Segment Start: Records shown

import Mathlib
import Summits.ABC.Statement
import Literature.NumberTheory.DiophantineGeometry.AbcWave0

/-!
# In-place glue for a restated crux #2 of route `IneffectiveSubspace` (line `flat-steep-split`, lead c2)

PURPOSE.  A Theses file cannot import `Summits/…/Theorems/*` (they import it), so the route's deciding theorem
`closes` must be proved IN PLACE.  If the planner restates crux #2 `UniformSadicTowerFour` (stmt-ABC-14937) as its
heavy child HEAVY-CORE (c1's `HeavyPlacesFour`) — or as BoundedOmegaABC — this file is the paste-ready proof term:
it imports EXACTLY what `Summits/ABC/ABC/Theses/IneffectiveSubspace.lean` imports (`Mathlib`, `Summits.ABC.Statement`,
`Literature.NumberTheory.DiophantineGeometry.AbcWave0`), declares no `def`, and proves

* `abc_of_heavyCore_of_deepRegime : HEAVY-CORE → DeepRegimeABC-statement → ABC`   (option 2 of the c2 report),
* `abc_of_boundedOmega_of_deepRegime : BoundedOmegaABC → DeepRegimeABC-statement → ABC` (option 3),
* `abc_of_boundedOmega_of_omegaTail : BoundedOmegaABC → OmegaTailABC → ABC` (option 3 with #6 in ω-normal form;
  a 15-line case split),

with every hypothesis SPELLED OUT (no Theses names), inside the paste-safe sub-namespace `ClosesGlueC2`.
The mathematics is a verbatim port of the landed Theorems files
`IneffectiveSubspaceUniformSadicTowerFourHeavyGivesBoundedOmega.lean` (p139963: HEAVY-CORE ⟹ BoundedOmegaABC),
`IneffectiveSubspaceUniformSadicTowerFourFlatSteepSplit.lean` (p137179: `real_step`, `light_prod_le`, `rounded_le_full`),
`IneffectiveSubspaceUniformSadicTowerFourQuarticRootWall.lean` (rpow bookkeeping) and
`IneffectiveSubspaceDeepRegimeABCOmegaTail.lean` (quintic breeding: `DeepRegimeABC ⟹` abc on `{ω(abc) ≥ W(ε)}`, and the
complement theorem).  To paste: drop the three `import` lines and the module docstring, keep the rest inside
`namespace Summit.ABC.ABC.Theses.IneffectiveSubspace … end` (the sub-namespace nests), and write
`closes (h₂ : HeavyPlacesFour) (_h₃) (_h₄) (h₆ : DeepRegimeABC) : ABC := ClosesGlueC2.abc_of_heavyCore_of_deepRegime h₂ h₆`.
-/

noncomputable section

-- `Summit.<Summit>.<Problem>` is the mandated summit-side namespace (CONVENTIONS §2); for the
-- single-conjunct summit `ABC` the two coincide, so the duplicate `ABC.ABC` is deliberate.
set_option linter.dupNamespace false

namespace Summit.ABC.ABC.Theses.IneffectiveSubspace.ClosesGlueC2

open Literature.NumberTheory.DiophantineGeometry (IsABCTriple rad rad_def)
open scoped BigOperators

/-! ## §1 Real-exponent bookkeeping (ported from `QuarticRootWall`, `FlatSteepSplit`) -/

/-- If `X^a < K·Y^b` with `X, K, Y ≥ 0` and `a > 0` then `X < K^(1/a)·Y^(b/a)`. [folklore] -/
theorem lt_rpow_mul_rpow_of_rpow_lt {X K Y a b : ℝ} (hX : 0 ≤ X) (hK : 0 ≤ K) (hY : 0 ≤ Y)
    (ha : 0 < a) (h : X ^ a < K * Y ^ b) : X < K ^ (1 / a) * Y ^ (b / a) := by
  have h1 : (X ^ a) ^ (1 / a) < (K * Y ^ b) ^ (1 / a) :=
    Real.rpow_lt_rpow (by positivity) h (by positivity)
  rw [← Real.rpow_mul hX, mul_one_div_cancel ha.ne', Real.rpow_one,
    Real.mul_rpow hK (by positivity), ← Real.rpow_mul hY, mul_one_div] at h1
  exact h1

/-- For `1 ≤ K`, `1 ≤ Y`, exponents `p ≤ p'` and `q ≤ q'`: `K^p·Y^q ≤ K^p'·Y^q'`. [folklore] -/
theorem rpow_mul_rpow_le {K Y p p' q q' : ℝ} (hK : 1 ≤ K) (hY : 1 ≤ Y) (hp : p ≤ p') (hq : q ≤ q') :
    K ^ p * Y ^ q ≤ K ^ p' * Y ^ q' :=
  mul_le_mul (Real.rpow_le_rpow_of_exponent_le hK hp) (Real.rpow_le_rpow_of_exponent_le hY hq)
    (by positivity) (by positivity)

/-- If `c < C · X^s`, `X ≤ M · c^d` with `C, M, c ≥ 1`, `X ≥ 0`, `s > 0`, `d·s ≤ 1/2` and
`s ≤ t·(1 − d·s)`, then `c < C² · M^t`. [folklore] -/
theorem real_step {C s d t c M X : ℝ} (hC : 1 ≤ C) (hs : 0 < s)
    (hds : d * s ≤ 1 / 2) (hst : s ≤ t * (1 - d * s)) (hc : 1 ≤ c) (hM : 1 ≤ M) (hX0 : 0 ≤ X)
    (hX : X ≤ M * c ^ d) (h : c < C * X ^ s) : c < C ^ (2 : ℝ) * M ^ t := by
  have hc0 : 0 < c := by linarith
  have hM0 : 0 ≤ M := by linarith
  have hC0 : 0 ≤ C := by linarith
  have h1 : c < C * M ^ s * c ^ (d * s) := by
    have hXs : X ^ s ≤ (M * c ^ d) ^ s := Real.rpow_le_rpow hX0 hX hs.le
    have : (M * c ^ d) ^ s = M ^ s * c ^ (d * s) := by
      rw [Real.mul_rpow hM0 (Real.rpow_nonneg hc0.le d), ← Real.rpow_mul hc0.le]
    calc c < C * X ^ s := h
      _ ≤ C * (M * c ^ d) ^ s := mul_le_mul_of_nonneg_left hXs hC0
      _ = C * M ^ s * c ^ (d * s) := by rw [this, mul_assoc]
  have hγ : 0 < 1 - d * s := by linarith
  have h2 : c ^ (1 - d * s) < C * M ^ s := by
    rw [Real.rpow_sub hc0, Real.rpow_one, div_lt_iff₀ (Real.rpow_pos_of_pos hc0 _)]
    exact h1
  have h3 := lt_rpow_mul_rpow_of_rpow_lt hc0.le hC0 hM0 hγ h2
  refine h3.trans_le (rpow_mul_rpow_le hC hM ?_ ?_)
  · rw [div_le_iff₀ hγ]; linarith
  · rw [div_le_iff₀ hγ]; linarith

Segment End: Records shown
Segment Start: Records shown

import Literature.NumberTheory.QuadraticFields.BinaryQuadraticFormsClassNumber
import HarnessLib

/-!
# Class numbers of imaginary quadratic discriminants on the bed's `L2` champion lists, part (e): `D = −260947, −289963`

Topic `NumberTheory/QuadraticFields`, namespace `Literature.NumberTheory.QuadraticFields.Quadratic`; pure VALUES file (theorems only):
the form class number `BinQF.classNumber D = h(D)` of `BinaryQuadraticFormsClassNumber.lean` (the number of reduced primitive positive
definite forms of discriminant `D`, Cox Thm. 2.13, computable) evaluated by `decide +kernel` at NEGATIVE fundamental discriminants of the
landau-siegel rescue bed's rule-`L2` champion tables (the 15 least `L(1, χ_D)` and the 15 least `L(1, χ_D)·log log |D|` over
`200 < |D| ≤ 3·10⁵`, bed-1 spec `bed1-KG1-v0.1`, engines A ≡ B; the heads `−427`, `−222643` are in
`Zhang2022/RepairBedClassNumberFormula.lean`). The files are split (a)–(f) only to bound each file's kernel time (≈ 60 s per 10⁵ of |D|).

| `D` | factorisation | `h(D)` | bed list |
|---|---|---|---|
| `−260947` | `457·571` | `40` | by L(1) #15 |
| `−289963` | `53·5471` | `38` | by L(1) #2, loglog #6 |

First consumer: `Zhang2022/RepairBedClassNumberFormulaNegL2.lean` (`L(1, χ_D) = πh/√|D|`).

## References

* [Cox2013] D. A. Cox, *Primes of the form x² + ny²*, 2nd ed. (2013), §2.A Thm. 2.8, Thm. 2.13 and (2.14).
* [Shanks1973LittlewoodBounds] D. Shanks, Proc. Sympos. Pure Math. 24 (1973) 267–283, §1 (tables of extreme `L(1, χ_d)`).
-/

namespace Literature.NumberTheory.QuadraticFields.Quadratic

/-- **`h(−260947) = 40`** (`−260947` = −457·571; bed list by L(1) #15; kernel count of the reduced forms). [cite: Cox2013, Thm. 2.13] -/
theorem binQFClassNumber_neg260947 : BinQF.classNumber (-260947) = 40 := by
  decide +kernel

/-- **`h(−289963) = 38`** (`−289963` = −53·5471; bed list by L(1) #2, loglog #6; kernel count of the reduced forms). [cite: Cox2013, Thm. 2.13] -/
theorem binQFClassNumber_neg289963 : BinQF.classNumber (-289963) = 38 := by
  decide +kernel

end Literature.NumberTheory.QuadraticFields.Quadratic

Segment End: Records shown

• Task to carry out: Which lines in the records above contain the string "Mathlib"? Copy each one.

• Answer for this exercise:
import Mathlib
it imports EXACTLY what `Summits/ABC/ABC/Theses/IneffectiveSubspace.lean` imports (`Mathlib`, `Summits.ABC.Statement`,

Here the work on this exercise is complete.